>>>>>
import Summits.AnomalousDissipation.AnomalousDissipation.Theorems.QuarticGate.Negative.LevelCeiling
import Summits.AnomalousDissipation.AnomalousDissipation.Theorems.CubicParityLoud.Negative.EnergyRow
import Summits.AnomalousDissipation.AnomalousDissipation.Theorems.MomentParityMomentClosure
import Summits.AnomalousDissipation.AnomalousDissipation.Theorems.MomentParityResolvedDissipationStubStretchingBound
import Summits.AnomalousDissipation.AnomalousDissipation.Theorems.MomentParityResolvedDissipationStubTruncatedPalinstrophy
import Summits.AnomalousDissipation.AnomalousDissipation.Theorems.MomentParityResolvedDissipationStubResolvedOfTails
import Summits.AnomalousDissipation.AnomalousDissipation.Theorems.MomentParityResolvedDissipationStubCertificateAveraging
import Literature.Analysis.FluidPDE.ZerothLaw

/-!
# Line `enstrophy-ui-level-ledger` — CHECKED skeleton for the crux `MomentParity.ResolvedDissipation`
# (stmt-AnomalousDissipation-14284; route `route-AnomalousDissipation-MomentParity`, rank-5 crux)
# — LEAD's copy, gen-1 lead `prover-line-stmt-AnomalousDissipation-14284-1` (picked 2026-08-16): stubs S1–S5
#   registered VERBATIM from the planner's skeleton. WAVE 1 LANDED S1/S2/S3/S5 (all ACCEPTED, sorry-free, by name +
#   signature): S1 `…MomentParityResolvedDissipation.StretchingBound.stub_stretchingBound` p97141, S2
#   `…TruncatedPalinstrophy.stub_truncatedPalinstrophy` p96221, S3 `…ResolvedOfTails.stub_resolvedOfTails` p96255,
#   S5 `…CertificateAveraging.stub_certificateAveraging` p96818. ONE `sorry` LEFT: S4 `stub_certificate` (held by the
#   lead) — the crux in certificate currency (see its docstring and `## Census` of the lead's NOTES).

crux-plan seat `planner-cruxplan-stmt-AnomalousDissipation-14284-enstrophy-ui-level-l-0`, 2026-08-16.
Idea card `Cruxes/ResolvedDissipation/Ideas/enstrophy-ui-level-ledger.md` (crux-ideate r1, ideator 1);
triage r1-1 / r1-2 / r1-3: pass ×3, MERGED by the panel with `enstrophy-ui-transfer` (ideator 2) and
`enstrophy-ui-shell-balance` (ideator 3) — one lever (RD ⟺ N-uniform uniform integrability of the
enstrophy `Z = ‖∇u‖²`, via the level-truncated Foias–Guillopé–Temam bound); this skeleton is the merged
UI line in the CERTIFICATE currency of the card's piece (4). Line card: `Lines/enstrophy-ui-level-ledger.md`.

## The line in one paragraph

`ResolvedDissipation` (RD) asks, at FIXED `(f, ν > 0, R)`, for ONE resolution schedule `κ` of the mean
enstrophy of every level-`N` Galerkin-invariant law in the ball `B_R`, uniformly in `N`. The tail
`‖∇Q_K u‖²` is bounded by the palinstrophy `|Au|² / (4π²(K²+1))` on every bounded-enstrophy stratum
`{Z ≤ Λ}` and by `Z` itself above it, so RD splits (S3, `stub_resolvedOfTails`) into
(i) an `N`-uniform bound on `∫_{Z ≤ Λ} |Au|² dμ` — the LEVEL-TRUNCATED FGT bound S2
(`stub_truncatedPalinstrophy`: stationarity tested on a `C¹` function of `Z`, the torus Agmon /
vortex-stretching bound S1 `stub_stretchingBound`, Young), provable now — and (ii) `N`-uniform decay of
the enstrophy tails `∫_{Z > Λ} Z dμ`, i.e. UNIFORM INTEGRABILITY of `Z` over all admissible laws, which
is EQUIVALENT to the crux (E1 of the triage) and is the whole difficulty. The line attacks (ii) in its
dual, pointwise form: by Tobasco–Goluskin–Doering sharpness (tree fact
`Literature.Dynamics.Ergodic.TobascoGoluskinDoering2018_measureForm`) uniform tail decay holds IFF there
are AUXILIARY-FUNCTIONAL CERTIFICATES `Φ_{Λ,N}` (band-limited `C¹` cylindrical functionals) with
`(Z − Λ)₊ + L_N Φ_{Λ,N} ≤ η(Λ)·(1 + Z)` pointwise on the level-`N` ball, `η(Λ) → 0` uniformly in `N`
(S4, `stub_certificate`, THE BET; the slack `η·(1+Z)` is free because `⟨Z⟩ ≤ ‖f‖R/ν` uniformly — it
absorbs every injection-type term, so the certificate only has to fight the energy transported across
enstrophy levels, the card's LEVEL LEDGER); S5 (`stub_certificateAveraging`) is the easy duality
direction for the crux's admissibility class (stationarity for polynomial tests ⇒ for `C¹_c` cylindrical
tests by the LANDED density upgrade `MomentParityMomentClosure.integral_nsGeneratorPairing_grad_eq_zero`,
plus the energy row `CubicParityLoud.Negative.ensembleDissipation_eq_of_energyRow`).

## Composition (kernel-checked, no `sorry` of its own)

`tails_of_certificate : S4 → S5 → (uniform enstrophy tails)` (pure logic + one real inequality, PROVED
below) and
`ResolvedDissipation_of : ResolvedDissipation :=
   fun f … ν … R => stub_resolvedOfTails f ν R (stub_truncatedPalinstrophy stub_stretchingBound f … R)
     (tails_of_certificate stub_certificate stub_certificateAveraging f … R)` (repackaged to the crux's
binders). Dependency DAG: S1 → S2; (S4, S5) → tails; (S2, tails) → S3 → crux BY NAME.

## Vocabulary policy (for the lead)

NO new definitions. Every statement is over LANDED vocabulary: `IsLevel`, `IsBandTest`, `polyGrad`,
`IsPolyStationary` of `Theorems/QuarticGate/Negative/LevelCeiling.lean` (the crux's clauses named; the
crux's all-degree stationarity clause is `∀ d, IsPolyStationary ν f N d μ`, and `IsLevel`/`IsBandTest`/
`polyGrad` unfold to the crux's sub-terms by `rfl`, which is how `ResolvedDissipation_of` repackages),
`T3 R3 H3` of `Theorems/CubicParityLoud/Negative/Clauses.lean`, `Torus.eGradNormSq` (= `Z`),
`Literature.Analysis.FluidPDE.eLaplacianNormSq` (= palinstrophy `|Au|² = ‖Δu‖²`, ZerothLaw.lean),
`Torus.fourierTruncate`, `Torus.inertialPairing`, `Torus.nsGeneratorPairing`, `Torus.CylindricalTest`.
So every stub lands VERBATIM by name + signature as `Theorems/ResolvedDissipation/<Stub>.lean
--supports stmt-AnomalousDissipation-14284`, with no vocabulary file to land first. The two copies of
`IsLevel` in the tree (`QuarticGate.Negative`, used here and by `Disproof.lean`; `CubicParityLoud.Negative`,
used by the energy row and the density upgrade) are definitionally equal (`Iff.rfl`).

## Disproof.lean used (`Cruxes/ResolvedDissipation/Disproof.lean`, cdisprove cycle 1b, read in full)

* `resolvedDissipation_false_without_nu_pos`: `0 < ν` is spent in S2 (constants `ν⁻¹·(… + c′Λ³/ν³)`),
  in S5 (energy row `⟨Z⟩ ≤ ‖f‖R/ν`) and in S4 (the certificate scale); at `ν = 0` S4 is false
  (equipartition laws of truncated Euler violate UI), consistently.
* `resolvedDissipation_false_without_stationarity`: stationarity is spent in S2 (row of `φ(Z)`) and S5
  (row of the certificate `Φ` and the energy row) — through NON-polynomial `C¹` observables, i.e. at
  unbounded degree (NegativeNotesIdeator1 B4: no bounded degree suffices).
* `resolvedDissipation_false_without_level`: the carrier clause `IsLevel N u` is in every stub (S1 needs
  trigonometric polynomials; S2/S5 need the compact carrier for the density upgrade; S4 is stated on it).
* `resolvedDissipationLevelwise_holds` (§3: `∀ N ∃ κ` is trivial): `κ` is built in S3 from the `N`-free
  data `Λ(ε)` (tails) and `C(Λ)` (S2) — an `N`-UNIFORM modulus, as §3 demands.
* `not_resolvedDissipationUniformInForce` (§4): every constant is chosen after `f` (`C` of S2 carries
  `‖Δf‖₂R`, `B` of S5 carries `‖f‖₂R/ν`, `Λ` of S4 depends on `f`).
* §5 kill shape / §6 `ensembleEnstrophy_le_of_isStationary`: §6 is exactly the bound S5 re-derives from
  the landed energy row; no `-- Targets` stub kills exist; no `Theorems/ResolvedDissipation/Negative/`
  lemma has landed, so no stub instantiates a refuted statement (`ledger negatives`: 0204, 13037, 2979,
  2984, 2859 — all `ν → 0` / non-zero-mean statements, unrelated).

## Relation to the sibling line `Lines/enstrophy_ui_transfer.lean` (same crux, merged idea)

That skeleton (stubs A `stub_torusAgmon`, F `stub_fgtMoment`, T `stub_transfer`, U
`stub_uniformIntegrability`) registers the Transfer `C⁺ = UI` ITSELF as the hard stub. Here S1 ⟸ A +
integration by parts + Hölder (S1 packages the stretching bound the way S2/F consume it); S2 ⟸ F with
`C = (1+Λ)² C_FGT` (strata are weaker than the mixed moment); S3 is T restricted to the admissible
family with strata in place of the weight (same proof, template above); and `tails_of_certificate`'s
statement IS U up to `ℝ` vs `ℝ≥0∞` thresholds. The lines differ exactly in the hard part: U (a statement
about measures) versus S4 + S5 (a POINTWISE certificate on phase space + its averaging). A lead who picks
either line can import the other's infrastructure stubs verbatim.

## Triage answers acted on

* r1-1/r1-3 "give `TruncatedPalinstrophy` its explicit constant so `κ(n)` is closed-form": S2 keeps
  `∃ C` (the Agmon constant of S1 is not numerically known in tree) but S3 is stated so that ANY `C(Λ)`
  and ANY tail modulus `Λ(ε)` produce `κ` — the closed form `κ(n) = ⌈((n+1) C(Λ(1/(2(n+1)))) / (2π²))^{1/2}⌉`
  is in the line card.
* r1-1 (c) "torus Agmon is absent, M-sized — FLAG for crux-plan": it is its own stub S1, in the general
  bilinear form `|∫(u⊗u):∇w| ≤ c Z^{3/4} |Au|^{1/2}… ‖w‖₂` that also yields the card's bandwidth
  inequality (take `w = Au − λu`).
* r1-2 "by TGD minimax the Certificate stub is EQUIVALENT to the crux, so only a SPECIFIC W is content":
  accepted — S4 is stated as the existence of certificates (equivalent to RD, see the card), and the
  specific ansatz `Φ = V_Λ + W` (explicit `V_Λ = ½|u|² g_Λ(Z)/ν` + precursor `W`) is the attack plan in
  the line card, not hard-coded into the stub (a mis-cut there would have to be reshaped by the lead).
* r1-3 "merged skeleton: E1 → localisation → ONE hard stub": this is that skeleton (S1–S3 = E1 made of
  genuine lemmas; S4 the one hard stub; S5 its averaging).
-/

noncomputable section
<<<<<
Within the material above, the line with "tests by the" opens the range and the line with "in the tree" closes it; reproduce that range word for word.

> WRITTEN ANSWER:
tests by the LANDED density upgrade `MomentParityMomentClosure.integral_nsGeneratorPairing_grad_eq_zero`,
plus the energy row `CubicParityLoud.Negative.ensembleDissipation_eq_of_energyRow`).

## Composition (kernel-checked, no `sorry` of its own)

`tails_of_certificate : S4 → S5 → (uniform enstrophy tails)` (pure logic + one real inequality, PROVED
below) and
`ResolvedDissipation_of : ResolvedDissipation :=
   fun f … ν … R => stub_resolvedOfTails f ν R (stub_truncatedPalinstrophy stub_stretchingBound f … R)
     (tails_of_certificate stub_certificate stub_certificateAveraging f … R)` (repackaged to the crux's
binders). Dependency DAG: S1 → S2; (S4, S5) → tails; (S2, tails) → S3 → crux BY NAME.

## Vocabulary policy (for the lead)

NO new definitions. Every statement is over LANDED vocabulary: `IsLevel`, `IsBandTest`, `polyGrad`,
`IsPolyStationary` of `Theorems/QuarticGate/Negative/LevelCeiling.lean` (the crux's clauses named; the
crux's all-degree stationarity clause is `∀ d, IsPolyStationary ν f N d μ`, and `IsLevel`/`IsBandTest`/
`polyGrad` unfold to the crux's sub-terms by `rfl`, which is how `ResolvedDissipation_of` repackages),
`T3 R3 H3` of `Theorems/CubicParityLoud/Negative/Clauses.lean`, `Torus.eGradNormSq` (= `Z`),
`Literature.Analysis.FluidPDE.eLaplacianNormSq` (= palinstrophy `|Au|² = ‖Δu‖²`, ZerothLaw.lean),
`Torus.fourierTruncate`, `Torus.inertialPairing`, `Torus.nsGeneratorPairing`, `Torus.CylindricalTest`.
So every stub lands VERBATIM by name + signature as `Theorems/ResolvedDissipation/<Stub>.lean
--supports stmt-AnomalousDissipation-14284`, with no vocabulary file to land first. The two copies of
`IsLevel` in the tree (`QuarticGate.Negative`, used here and by `Disproof.lean`; `CubicParityLoud.Negative`,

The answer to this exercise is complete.